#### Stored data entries

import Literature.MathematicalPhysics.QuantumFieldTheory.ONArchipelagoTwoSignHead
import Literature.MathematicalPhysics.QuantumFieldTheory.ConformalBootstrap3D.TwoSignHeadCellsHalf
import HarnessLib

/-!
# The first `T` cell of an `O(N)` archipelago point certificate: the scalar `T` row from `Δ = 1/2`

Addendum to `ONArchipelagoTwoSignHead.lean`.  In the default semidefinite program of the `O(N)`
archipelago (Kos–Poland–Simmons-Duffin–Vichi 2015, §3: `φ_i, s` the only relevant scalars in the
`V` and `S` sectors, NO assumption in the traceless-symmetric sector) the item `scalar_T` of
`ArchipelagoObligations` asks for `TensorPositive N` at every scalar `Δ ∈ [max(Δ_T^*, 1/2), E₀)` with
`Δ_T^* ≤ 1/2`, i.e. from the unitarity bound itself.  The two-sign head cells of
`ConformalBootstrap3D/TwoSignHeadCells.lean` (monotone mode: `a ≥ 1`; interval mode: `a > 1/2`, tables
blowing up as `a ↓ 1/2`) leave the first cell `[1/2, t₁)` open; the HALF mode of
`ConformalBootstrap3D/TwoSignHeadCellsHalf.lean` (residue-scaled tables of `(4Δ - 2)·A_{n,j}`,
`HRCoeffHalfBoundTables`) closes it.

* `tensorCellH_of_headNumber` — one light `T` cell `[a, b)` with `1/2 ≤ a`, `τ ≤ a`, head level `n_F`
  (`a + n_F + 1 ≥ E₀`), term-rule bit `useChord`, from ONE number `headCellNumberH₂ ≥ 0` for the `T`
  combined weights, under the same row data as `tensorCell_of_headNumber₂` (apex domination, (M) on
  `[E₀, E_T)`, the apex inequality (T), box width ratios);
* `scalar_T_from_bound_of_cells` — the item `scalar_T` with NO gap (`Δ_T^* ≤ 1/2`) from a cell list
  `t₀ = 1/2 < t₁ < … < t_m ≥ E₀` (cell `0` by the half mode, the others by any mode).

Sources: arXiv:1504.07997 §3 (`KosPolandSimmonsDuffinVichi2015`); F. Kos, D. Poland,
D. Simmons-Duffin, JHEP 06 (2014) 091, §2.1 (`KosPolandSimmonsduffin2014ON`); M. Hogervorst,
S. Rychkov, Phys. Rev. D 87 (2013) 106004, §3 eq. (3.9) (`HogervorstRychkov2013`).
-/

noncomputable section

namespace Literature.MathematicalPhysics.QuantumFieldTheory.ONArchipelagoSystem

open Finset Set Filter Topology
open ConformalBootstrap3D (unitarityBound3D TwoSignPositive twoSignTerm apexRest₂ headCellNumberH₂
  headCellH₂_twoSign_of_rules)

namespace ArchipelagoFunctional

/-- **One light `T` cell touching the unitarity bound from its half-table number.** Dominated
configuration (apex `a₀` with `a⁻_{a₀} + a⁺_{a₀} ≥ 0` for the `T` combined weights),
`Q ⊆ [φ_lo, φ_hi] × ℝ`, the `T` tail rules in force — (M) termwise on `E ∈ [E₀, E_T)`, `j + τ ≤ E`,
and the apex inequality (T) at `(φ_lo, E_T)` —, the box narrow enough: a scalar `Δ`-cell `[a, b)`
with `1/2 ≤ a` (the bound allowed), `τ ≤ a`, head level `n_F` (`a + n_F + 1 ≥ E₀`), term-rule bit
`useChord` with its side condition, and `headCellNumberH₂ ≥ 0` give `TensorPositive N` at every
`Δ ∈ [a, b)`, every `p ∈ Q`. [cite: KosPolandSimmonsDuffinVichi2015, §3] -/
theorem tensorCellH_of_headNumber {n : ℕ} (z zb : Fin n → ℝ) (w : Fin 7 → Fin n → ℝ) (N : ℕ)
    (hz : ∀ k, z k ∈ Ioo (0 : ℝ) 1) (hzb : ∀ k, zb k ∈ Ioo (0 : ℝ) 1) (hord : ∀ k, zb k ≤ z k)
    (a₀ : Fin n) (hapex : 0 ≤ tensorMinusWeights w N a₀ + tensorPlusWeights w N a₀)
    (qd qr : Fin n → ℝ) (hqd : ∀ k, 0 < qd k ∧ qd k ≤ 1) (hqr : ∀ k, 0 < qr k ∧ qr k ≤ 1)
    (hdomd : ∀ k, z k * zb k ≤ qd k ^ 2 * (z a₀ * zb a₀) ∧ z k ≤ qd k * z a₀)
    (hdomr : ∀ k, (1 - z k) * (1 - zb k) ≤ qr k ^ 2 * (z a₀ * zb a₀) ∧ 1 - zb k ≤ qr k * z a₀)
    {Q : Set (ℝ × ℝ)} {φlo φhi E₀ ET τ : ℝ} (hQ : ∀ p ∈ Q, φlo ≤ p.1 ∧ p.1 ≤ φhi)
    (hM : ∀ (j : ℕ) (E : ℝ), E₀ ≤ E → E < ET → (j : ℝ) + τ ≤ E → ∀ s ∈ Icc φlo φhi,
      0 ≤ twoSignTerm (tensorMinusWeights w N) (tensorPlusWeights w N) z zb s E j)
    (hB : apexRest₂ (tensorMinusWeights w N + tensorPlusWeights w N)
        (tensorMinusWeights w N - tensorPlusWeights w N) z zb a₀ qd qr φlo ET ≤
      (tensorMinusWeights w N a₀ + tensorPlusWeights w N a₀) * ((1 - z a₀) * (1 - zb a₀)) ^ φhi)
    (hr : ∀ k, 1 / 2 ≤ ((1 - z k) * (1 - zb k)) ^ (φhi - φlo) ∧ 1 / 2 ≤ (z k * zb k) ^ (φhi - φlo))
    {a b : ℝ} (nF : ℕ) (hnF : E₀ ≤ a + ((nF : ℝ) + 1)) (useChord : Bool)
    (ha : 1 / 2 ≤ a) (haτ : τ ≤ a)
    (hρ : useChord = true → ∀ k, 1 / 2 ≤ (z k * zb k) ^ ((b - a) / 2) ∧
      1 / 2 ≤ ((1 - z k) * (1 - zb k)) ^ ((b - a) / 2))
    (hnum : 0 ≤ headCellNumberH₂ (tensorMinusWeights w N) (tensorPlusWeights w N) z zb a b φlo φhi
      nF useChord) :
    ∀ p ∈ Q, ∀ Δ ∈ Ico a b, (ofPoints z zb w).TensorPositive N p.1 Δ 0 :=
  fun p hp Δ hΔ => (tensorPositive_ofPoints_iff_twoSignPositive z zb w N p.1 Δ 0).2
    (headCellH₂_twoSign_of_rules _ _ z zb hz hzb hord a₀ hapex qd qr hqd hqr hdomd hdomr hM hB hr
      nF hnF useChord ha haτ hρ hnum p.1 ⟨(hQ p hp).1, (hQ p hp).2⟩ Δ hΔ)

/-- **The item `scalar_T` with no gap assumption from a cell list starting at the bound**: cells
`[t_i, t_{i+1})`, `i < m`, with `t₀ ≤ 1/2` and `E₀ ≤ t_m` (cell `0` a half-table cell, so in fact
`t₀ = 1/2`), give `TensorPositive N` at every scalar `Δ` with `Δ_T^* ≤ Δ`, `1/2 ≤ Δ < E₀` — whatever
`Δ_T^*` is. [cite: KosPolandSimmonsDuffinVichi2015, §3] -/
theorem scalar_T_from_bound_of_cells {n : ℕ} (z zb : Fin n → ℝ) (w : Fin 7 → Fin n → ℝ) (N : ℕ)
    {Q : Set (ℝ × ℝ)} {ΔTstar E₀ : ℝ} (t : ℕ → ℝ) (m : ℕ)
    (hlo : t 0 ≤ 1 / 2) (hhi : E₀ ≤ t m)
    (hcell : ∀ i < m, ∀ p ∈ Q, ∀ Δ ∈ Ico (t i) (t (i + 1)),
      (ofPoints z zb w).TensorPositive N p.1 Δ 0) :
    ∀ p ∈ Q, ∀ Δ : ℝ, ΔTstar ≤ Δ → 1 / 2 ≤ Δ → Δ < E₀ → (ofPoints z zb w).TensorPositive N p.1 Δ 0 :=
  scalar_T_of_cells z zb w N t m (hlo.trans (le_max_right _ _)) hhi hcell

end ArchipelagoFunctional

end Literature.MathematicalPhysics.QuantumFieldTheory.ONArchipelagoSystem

#### Problem requirements
What you return must be an exact retyping of the lines above starting at the line with "zb k)) ^ ((b - a) / 2))" and ending at the line with "fun p hp Δ hΔ", and nothing besides.

#### Exercise result
      1 / 2 ≤ ((1 - z k) * (1 - zb k)) ^ ((b - a) / 2))
    (hnum : 0 ≤ headCellNumberH₂ (tensorMinusWeights w N) (tensorPlusWeights w N) z zb a b φlo φhi
      nF useChord) :
    ∀ p ∈ Q, ∀ Δ ∈ Ico a b, (ofPoints z zb w).TensorPositive N p.1 Δ 0 :=
  fun p hp Δ hΔ => (tensorPositive_ofPoints_iff_twoSignPositive z zb w N p.1 Δ 0).2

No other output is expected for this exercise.